El proceso técnico es muy sencillo. En el fondo del compostador formamos una capa de restos de poda de 10-15 centímetros de altura, favoreciendo con ello la aireación y el drenaje de los residuos acumulados.
El compostaje doméstico cobra protagonismo en el nuevo videocuento de la serie Planeta Verde, protagonizada por la Familia Trebón. Y es que Anselmo recibe un premio muy especial: un compostador, con el que podrá fabricar abono natural a partir de la descomposición biológica y controlada de la materia orgánica generada en su vivienda.

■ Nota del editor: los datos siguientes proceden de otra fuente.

import Literature.Geometry.Lorentzian.KillingFlowIsometry
import Literature.Geometry.Lorentzian.CausalityChronologyProofs
import Literature.Geometry.Lorentzian.CausalityClosedProofs
import Literature.Geometry.Lorentzian.StationaryBlackHoleUniquenessProofs
import HarnessLib

/-!
# The past wedge of the far slice region contains a past half of every stationary orbit

For a stationary asymptotically flat black hole `𝓑 : StationaryAFBlackHole` (Chruściel–Costa,
Astérisque 321 (2008), §2: complete stationary Killing field `X₀ = 𝓑.killing`, timelike on
`M_ext = ⋃ₜ φₜ(Σ_ext')`, `Σ_ext' = embed(e.far (e.R + 1))` the embedded far region of the slice's
asymptotically flat end, domain of outer communications `⟨⟨M_ext⟩⟩ = I⁺(M_ext) ∩ I⁻(M_ext)`) call
**past wedge** the region

  `W := ⟨⟨M_ext⟩⟩ ∩ I⁻(embed(Σ_ext'))`

— the part of the d.o.c. lying to the chronological past of the far slice region.  It is the
region on which the Killing-mode pairs of `Literature.Geometry.Lorentzian.KillingModeStability`
(`StationaryAFBlackHole.IsKillingModePair`, `….IsKillingModeStable`) are required to be bounded
("bounded on the past of the far slice region inside the d.o.c.", i.e. outgoing at infinity).
This file records its basic flow geometry (no new definitions; the set is written out):

* `exists_forall_le_mem_doc_inter_chronologicalPast_of_isMIntegralCurve` — if `σ` is an integral
  curve of `X₀` with `σ 0 ∈ ⟨⟨M_ext⟩⟩`, there is `t₀` with `σ t ∈ W` for EVERY `t ≤ t₀`: the wedge
  contains a past half of every stationary orbit through the d.o.c.;
* `exists_isMIntegralCurve_forall_le_mem_doc_inter_chronologicalPast` — pointwise corollary
  (completeness of `X₀`): every point of the d.o.c. is carried into `W` by the stationary flow;
* `mem_doc_inter_chronologicalPast_of_isMIntegralCurve_of_nonpos` — `W` is invariant under the
  PAST flow: `σ 0 ∈ W ⟹ σ t ∈ W` for `t ≤ 0`.

Proofs use only §2.2 of Chruściel–Costa: `σ 0 ≪ p` with `p = φᵤ(z)`, `z ∈ embed(Σ_ext')`; the
flow maps `φₜ` are time-orientation-preserving isometries (`KillingFlowIsometry.lean`:
`IsKillingField.image_flow_chronologicalPast`, `eq_flow_of_isMIntegralCurve`), so
`σ t = φₜ(σ 0) ≪ φₜ(p) = φ_{t+u}(z)`; for `t + u ≤ 0` the orbit segment from `φ_{t+u}(z)` up to
`z` is future timelike because `X₀` is future timelike on `M_ext`; conclude by transitivity of
`≪` (`LorentzianMetric.mem_chronologicalFuture_trans`, O'Neill 1983, Ch. 14, p. 402, applied to
the reversed time orientation).  Consequence (not formalised here): together with the growth law
`|Ψ ∘ φₜ| = e^{νt}|Ψ|` of a Killing-mode pair, boundedness on `W` is automatic orbit by orbit for
`ν > 0`; the content of the boundedness clause of `IsKillingModePair` is its UNIFORMITY across
orbits (towards spatial and past null infinity, and towards `v → −∞` along the horizon).

## References

* P. T. Chruściel, J. L. Costa, *On uniqueness of stationary vacuum black holes*, Astérisque 321
  (2008) 195–265, arXiv:0806.0016, §2.1–§2.2 ((2.1) `M_ext`, (2.2) `⟨⟨M_ext⟩⟩`, flow invariance).
* B. O'Neill, *Semi-Riemannian geometry with applications to relativity*, Academic Press 1983,
  Ch. 14, p. 402 (transitivity of `≪`), Ch. 9, Prop. 9.23 (flows of Killing fields are isometries).
-/

noncomputable section

open Bundle Set Filter Function
open scoped Manifold Topology

namespace Literature.Geometry.Lorentzian

universe u

namespace StationaryAFBlackHole

variable {𝓑 : StationaryAFBlackHole.{u}} [𝓑.metric.HasLeviCivita]

/-- **The past wedge contains a past half of every stationary orbit through the d.o.c.**  For an
integral curve `σ` of the stationary Killing field with `σ 0 ∈ ⟨⟨M_ext⟩⟩` there is `t₀ : ℝ` such
that `σ t ∈ ⟨⟨M_ext⟩⟩ ∩ I⁻(embed '' e.far (e.R + 1))` for all `t ≤ t₀`.  Chruściel–Costa 2008,
§2.2 (`M_ext = ⋃ₜ φₜ(Σ_ext)`, `⟨⟨M_ext⟩⟩ = I⁺(M_ext) ∩ I⁻(M_ext)`, invariance under `φₜ`) with
O'Neill 1983, Ch. 14, p. 402 (transitivity of `≪`). [folklore] -/
theorem exists_forall_le_mem_doc_inter_chronologicalPast_of_isMIntegralCurve {σ : ℝ → 𝓑.carrier}
    (hσ : IsMIntegralCurve σ 𝓑.killing) (h0 : σ 0 ∈ 𝓑.doc) :
    ∃ t₀ : ℝ, ∀ t ≤ t₀, σ t ∈ 𝓑.doc ∩
      𝓑.metric.chronologicalPast 𝓑.timeOrientation (𝓑.embed '' 𝓑.e.far (𝓑.e.R + 1)) := by
  -- the stationary flow `θ` and the regularity of `X₀`
  obtain ⟨θ, hθ, hθ0, hθadd, hθX, -, -, -, -, -, -, -, -⟩ := 𝓑.exists_stationary_flow
  have hK : 𝓑.metric.IsKillingField 𝓑.killing := 𝓑.isStationaryKilling.isKillingField
  have hK1 : ContMDiff (𝓡 4) (𝓡 4).tangent 1
      (fun x ↦ (⟨x, 𝓑.killing x⟩ : TangentBundle (𝓡 4) 𝓑.carrier)) :=
    hK.contMDiff.of_le (WithTop.coe_le_coe.mpr le_top)
  have hθ2 : ContMDiff (𝓘(ℝ, ℝ).prod (𝓡 4)) (𝓡 4) 2 θ := hθ.of_le (WithTop.coe_le_coe.mpr le_top)
  -- `σ 0 ≪ p` with `p ∈ M_ext`, i.e. `p = ρ u` for an orbit `ρ` starting on the far region
  have h0' : σ 0 ∈ 𝓑.metric.chronologicalPast 𝓑.timeOrientation 𝓑.Mext := h0.2
  obtain ⟨p, hp, γ, a, b, hab, hγ, hγa, hγb⟩ := h0'
  obtain ⟨ρ, hρ, hρ0, u, hρu⟩ : ∃ ρ : ℝ → 𝓑.carrier, IsMIntegralCurve ρ 𝓑.killing ∧
      ρ 0 ∈ 𝓑.embed '' 𝓑.e.far (𝓑.e.R + 1) ∧ ∃ t, ρ t = p := hp
  -- every point of the orbit `ρ` lies in `M_ext`, where `X₀` is future timelike
  have hρM : ∀ r, ρ r ∈ 𝓑.Mext := fun r ↦ ⟨ρ, hρ, hρ0, r, rfl⟩
  have hρtl : ∀ s : Set ℝ, 𝓑.metric.IsFutureTimelikeCurveOn 𝓑.timeOrientation ρ s := by
    intro s r _
    exact LorentzianMetric.futureTimelikeAt_of_hasMFDerivAt rfl (hρ r)
      (𝓑.isStationaryKilling.isTimelike (hρM r)).1 (𝓑.isStationaryKilling.isTimelike (hρM r)).2
  refine ⟨-u, fun t ht ↦ ⟨mem_doc_of_isMIntegralCurve hσ h0 t, ?_⟩⟩
  -- `σ t = θₜ(σ 0) ≪ θₜ(p) = ρ (t + u)`
  have hσt : σ t = θ (t, σ 0) := eq_flow_of_isMIntegralCurve hK1 hθX hθ0 hσ t
  have hpt : θ (t, p) = ρ (t + u) := by
    rw [← hρu, eq_flow_of_isMIntegralCurve hK1 hθX hθ0 hρ u,
      eq_flow_of_isMIntegralCurve hK1 hθX hθ0 hρ (t + u), hθadd]
  have h1 : σ 0 ∈ 𝓑.metric.chronologicalPast 𝓑.timeOrientation {p} :=
    ⟨p, rfl, γ, a, b, hab, hγ, hγa, hγb⟩
  have h2 : σ t ∈ 𝓑.metric.chronologicalPast 𝓑.timeOrientation {ρ (t + u)} := by
    have himg := hK.image_flow_chronologicalPast (τ := 𝓑.timeOrientation) hθ2 hθ0 hθadd hθX t {p}
    rw [Set.image_singleton, hpt] at himg
    rw [hσt, ← himg]
    exact Set.mem_image_of_mem _ h1
  -- the orbit segment from `ρ (t + u)` to `ρ 0` is future timelike (or trivial)
  rcases (show t + u ≤ 0 by linarith).eq_or_lt with hv | hv
  · rw [hv] at h2
    exact LorentzianMetric.chronologicalFuture_mono (Set.singleton_subset_iff.2 hρ0) h2
  · have h3 : ρ (t + u) ∈ 𝓑.metric.chronologicalPast 𝓑.timeOrientation
        (𝓑.embed '' 𝓑.e.far (𝓑.e.R + 1)) := by
      refine ⟨ρ 0, hρ0, fun r ↦ ρ (t + u + 0 - r), t + u, 0, hv,
        (hρtl (Icc (t + u) 0)).reverseParam, ?_, ?_⟩
      · simp
      · simp
    exact LorentzianMetric.mem_chronologicalFuture_trans h3 h2

/-- **Every point of the d.o.c. is carried into the past wedge by the stationary flow**: for
`x ∈ ⟨⟨M_ext⟩⟩` there are a whole-line integral curve `σ` of `X₀` with `σ 0 = x` and `t₀` with
`σ t ∈ ⟨⟨M_ext⟩⟩ ∩ I⁻(embed '' e.far (e.R + 1))` for all `t ≤ t₀` (completeness of `X₀` and the
previous theorem).  In particular the wedge meets every stationary orbit of the d.o.c. in a set
unbounded towards the past.  Chruściel–Costa 2008, §2.2. [folklore] -/
theorem exists_isMIntegralCurve_forall_le_mem_doc_inter_chronologicalPast {x : 𝓑.carrier}
    (hx : x ∈ 𝓑.doc) :
    ∃ σ : ℝ → 𝓑.carrier, IsMIntegralCurve σ 𝓑.killing ∧ σ 0 = x ∧ ∃ t₀ : ℝ, ∀ t ≤ t₀,
      σ t ∈ 𝓑.doc ∩
        𝓑.metric.chronologicalPast 𝓑.timeOrientation (𝓑.embed '' 𝓑.e.far (𝓑.e.R + 1)) := by
  obtain ⟨σ, hσ, hσ0⟩ := 𝓑.isStationaryKilling.isCompleteVectorField x
  exact ⟨σ, hσ, hσ0,
    exists_forall_le_mem_doc_inter_chronologicalPast_of_isMIntegralCurve hσ (hσ0 ▸ hx)⟩

/-- **The past wedge is invariant under the PAST stationary flow.**  If an integral curve `σ` of
`X₀` starts in the wedge, `σ 0 ∈ ⟨⟨M_ext⟩⟩ ∩ I⁻(embed '' e.far (e.R + 1))`, then `σ t` lies in
the wedge for every `t ≤ 0`: `σ 0 ≪ z` with `z` on the embedded far region, `σ t = φₜ(σ 0) ≪
φₜ(z)`, and the orbit segment from `φₜ(z)` back up to `z` is future timelike inside `M_ext`.
Chruściel–Costa 2008, §2.2; O'Neill 1983, Ch. 14, p. 402. [folklore] -/
theorem mem_doc_inter_chronologicalPast_of_isMIntegralCurve_of_nonpos {σ : ℝ → 𝓑.carrier}
    (hσ : IsMIntegralCurve σ 𝓑.killing)
    (h0 : σ 0 ∈ 𝓑.doc ∩
      𝓑.metric.chronologicalPast 𝓑.timeOrientation (𝓑.embed '' 𝓑.e.far (𝓑.e.R + 1)))
    {t : ℝ} (ht : t ≤ 0) :
    σ t ∈ 𝓑.doc ∩
      𝓑.metric.chronologicalPast 𝓑.timeOrientation (𝓑.embed '' 𝓑.e.far (𝓑.e.R + 1)) := by
  obtain ⟨θ, hθ, hθ0, hθadd, hθX, -, -, -, -, -, -, -, -⟩ := 𝓑.exists_stationary_flow
  have hK : 𝓑.metric.IsKillingField 𝓑.killing := 𝓑.isStationaryKilling.isKillingField
  have hK1 : ContMDiff (𝓡 4) (𝓡 4).tangent 1
      (fun x ↦ (⟨x, 𝓑.killing x⟩ : TangentBundle (𝓡 4) 𝓑.carrier)) :=
    hK.contMDiff.of_le (WithTop.coe_le_coe.mpr le_top)
  have hθ2 : ContMDiff (𝓘(ℝ, ℝ).prod (𝓡 4)) (𝓡 4) 2 θ := hθ.of_le (WithTop.coe_le_coe.mpr le_top)
  -- `σ 0 ≪ z` with `z` on the far region; `ρ` the orbit through `z`
  obtain ⟨z, hz, γ, a, b, hab, hγ, hγa, hγb⟩ := h0.2
  obtain ⟨ρ, hρ, hρ0⟩ := 𝓑.isStationaryKilling.isCompleteVectorField z
  have hρM : ∀ r, ρ r ∈ 𝓑.Mext := fun r ↦ ⟨ρ, hρ, hρ0.symm ▸ hz, r, rfl⟩
  have hρtl : ∀ s : Set ℝ, 𝓑.metric.IsFutureTimelikeCurveOn 𝓑.timeOrientation ρ s := by
    intro s r _
    exact LorentzianMetric.futureTimelikeAt_of_hasMFDerivAt rfl (hρ r)
      (𝓑.isStationaryKilling.isTimelike (hρM r)).1 (𝓑.isStationaryKilling.isTimelike (hρM r)).2
  refine ⟨mem_doc_of_isMIntegralCurve hσ h0.1 t, ?_⟩
  -- `σ t = θₜ(σ 0) ≪ θₜ(z) = ρ t`
  have hσt : σ t = θ (t, σ 0) := eq_flow_of_isMIntegralCurve hK1 hθX hθ0 hσ t
  have hzt : θ (t, z) = ρ t := by
    rw [← hρ0, eq_flow_of_isMIntegralCurve hK1 hθX hθ0 hρ t, eq_flow_of_isMIntegralCurve hK1 hθX
      hθ0 hρ 0, hθadd, add_zero]
  have h1 : σ 0 ∈ 𝓑.metric.chronologicalPast 𝓑.timeOrientation {z} :=
    ⟨z, rfl, γ, a, b, hab, hγ, hγa, hγb⟩
  have h2 : σ t ∈ 𝓑.metric.chronologicalPast 𝓑.timeOrientation {ρ t} := by
    have himg := hK.image_flow_chronologicalPast (τ := 𝓑.timeOrientation) hθ2 hθ0 hθadd hθX t {z}
    rw [Set.image_singleton, hzt] at himg
    rw [hσt, ← himg]
    exact Set.mem_image_of_mem _ h1
  have hρ0' : ρ 0 ∈ 𝓑.embed '' 𝓑.e.far (𝓑.e.R + 1) := hρ0.symm ▸ hz
  rcases ht.eq_or_lt with rfl | hv
  · exact LorentzianMetric.chronologicalFuture_mono (Set.singleton_subset_iff.2 hρ0') h2
  · have h3 : ρ t ∈ 𝓑.metric.chronologicalPast 𝓑.timeOrientation
        (𝓑.embed '' 𝓑.e.far (𝓑.e.R + 1)) := by
      refine ⟨ρ 0, hρ0', fun r ↦ ρ (t + 0 - r), t, 0, hv, (hρtl (Icc t 0)).reverseParam, ?_, ?_⟩
      · simp
      · simp
    exact LorentzianMetric.mem_chronologicalFuture_trans h3 h2

end StationaryAFBlackHole

end Literature.Geometry.Lorentzian

end
/-!
# Route `VirialFluxGap` (YangMills): BLOCK FRAME CALCULUS — frame derivatives of functions of finitely many coordinates, and UNIFORM
# (L-independent) bounds for their iterated frame derivatives (toward the polynomial derivative bounds of the resolvent Euler field)

Toward the deciding crux `VirialFluxGap.PeriodicSoftness` (item stmt-QuantumFields-24141), generic-region Euler field (memo
`fcl-p3-g40-RESOLVENT-EULER-FIELD-24141.md`).  The pointwise package ✓`FrameHessian.pointwise_taylor_package` needs sup bounds `K₁, K₂, K₃`
on THIRD frame derivatives of the deficit polynomial `ringPoly`, polynomial in `L`.  Every one of the `12L⁴` terms of `ringPoly` is a FIXED
smooth function `φ` of `k ≤ 4` coordinates, `φ ∘ π_v` with `π_v M = (M_{v_1}, …, M_{v_k})`; this file proves that frame derivatives pass
through such projections and that the iterated block derivatives of a fixed `φ` are bounded on unitary arguments by an ABSOLUTE constant:

* §1 the block tangent map `mulTangentK Yk A = (A_i·Yk_i)_i` on `(M₂(ℂ))^k`, the block frame derivative `frameDK Yk φ A = Dφ(A)[A·Yk]`,
  smoothness, linearity in the direction and in the function;
* §2 the coordinate projection `projK v : ((Fin (2 * L - 1 + 1) → Edge 3 L → Matrix (Fin 2) (Fin 2) ℂ) × (Site 3 L → Matrix (Fin 2) (Fin 2) ℂ)) → (M₂)^k` (a continuous linear map), `projK v (mulTangent Y M) = mulTangentK (Y ∘ v) (projK v M)`,
  ★★ `frameD_comp_projK` — `frameD Y (φ ∘ projK v) = (frameDK (Y∘v) φ) ∘ projK v`, iterated to third order (`frameD3_comp_projK`);
* §3 ★★ `exists_bound_frameDK3` — for a fixed smooth `φ : (M₂)^k → ℝ` there is `C` with
  `|frameDK Y¹ (frameDK Y² (frameDK Y³ φ)) A| ≤ C·b₁b₂b₃` for all `A` with every `A_i ∈ SU(2)` and all block directions with `‖Yⁱ_j‖ ≤ bᵢ`
  (real-basis expansion of the directions — trilinearity — and compactness of `SU(2)^k`; the constant is NOT explicit but independent of
  everything else, in particular of `L`).  (Only the third-order bound is proved here; lower orders are not needed by the consumer.)

HONEST FRAMING: calculus bookkeeping; the application to `ringPoly` (term decomposition, the count `12L⁴`) is the companion file; ⟨24141⟩ stays
OPEN; no stub / crux / rung / summit is closed; the Yang–Mills mass gap is NOT proved; no summit is proved by a line.  Definitions
(`mulTangentK`, `frameDK`, `coordAt`, `projK`, `blockBasis`, `blockCoord`) are problem-side plumbing (no `Prop`); 0 `sorry`, standard axioms.
Explicit-unit seat `ym-line-fcl-p3` g40 (cell ym-idea-1, free hands), `--supports stmt-QuantumFields-24141`.  References: [folklore].
-/

set_option autoImplicit false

Califica el artilugio como un excelente regalo que permite contribuir, de una forma ecológica, al reciclaje de los restos orgánicos en origen. No obstante, es preciso señalar que éste no puede ubicarse en cualquier sitio, sino que debe estar en contacto directo con la tierra, para que los organismos descomponedores tengan un fácil acceso a su interior, haciéndose necesario su emplazamiento en una zona sombreada y protegida de los cambios bruscos de temperatura y humedad, y también próxima a la vivienda, sobre todo por comodidad.
MODUS OPERANDI
El proceso técnico es muy sencillo. En el fondo del compostador formamos una capa de restos de poda de 10-15 centímetros de altura, favoreciendo con ello la aireación y el drenaje de los residuos acumulados. Luego añadimos los restos orgánicos procedentes de la cocina, y a continuación se coloca otra capa de restos de poda. Y así lo haremos de forma sucesiva a fin de evitar malos olores y mejorar la calidad del producto final. No obstante, es conveniente utilizar una gran variedad de materiales y tener en cuenta que, cuanto más triturados estén, mayor será la rapidez de su descomposición y fermentación.
Pero hay que advertir que no todo es compostable, por lo que resulta preciso informarse previamente sobre los desechos que pueden y no pueden depositarse en el recipiente.
En éste, sí podemos introducir restos de comida (frutas y verduras, cáscara de huevo, arroces y pasta cocida, pan); posos de café, té e infusiones; cenizas y serrín de madera no tratada; papel, cartón, periódicos; restos de poda, raíces, hojas césped y material del jardín desmenuzados; restos de cosecha de la huerta, sin pesticidas o fitosanitarios; estiércol de animales herbívoros; polvo y pelusa del aspirador; fibras naturales, pelos, pedazos de telas naturales, plumas.
Pero no podemos depositar aceites vegetales y minerales; restos de plantas enfermas o con pesticidas, insecticidas, etc; madera tratada con pinturas, barnices, etc; productos lácteos; pescado o carne; hojas de pino o eucalipto; excrementos humanos o de animales domésticos carnívoros (perros, gatos); medicamentos; pañales desechables; papel de color brillante, impreso con tinta de color o plastificado; objetos duros, piedras, vidrio, metal, plástico, tetrabrik, baterías, ….
Es importante que la mezcla cuente con una humedad, temperatura y oxigenación óptimas. No debe estar mojada, ya que esta circunstancia provocaría su putrefacción. La temperatura debe figurar en el entorno de los 50-60ºC, haciéndose necesaria la presencia de oxígeno, por lo que en ocasiones resulta conveniente remover la mezcla para airearla.
Siguiendo estos pasos, obtendremos un magnífico compost que, a buen seguro, cumplirá con todos los requisitos contemplados por la normativa vigente, pudiendo ser aplicado al suelo con absolutas garantías y sin restricciones.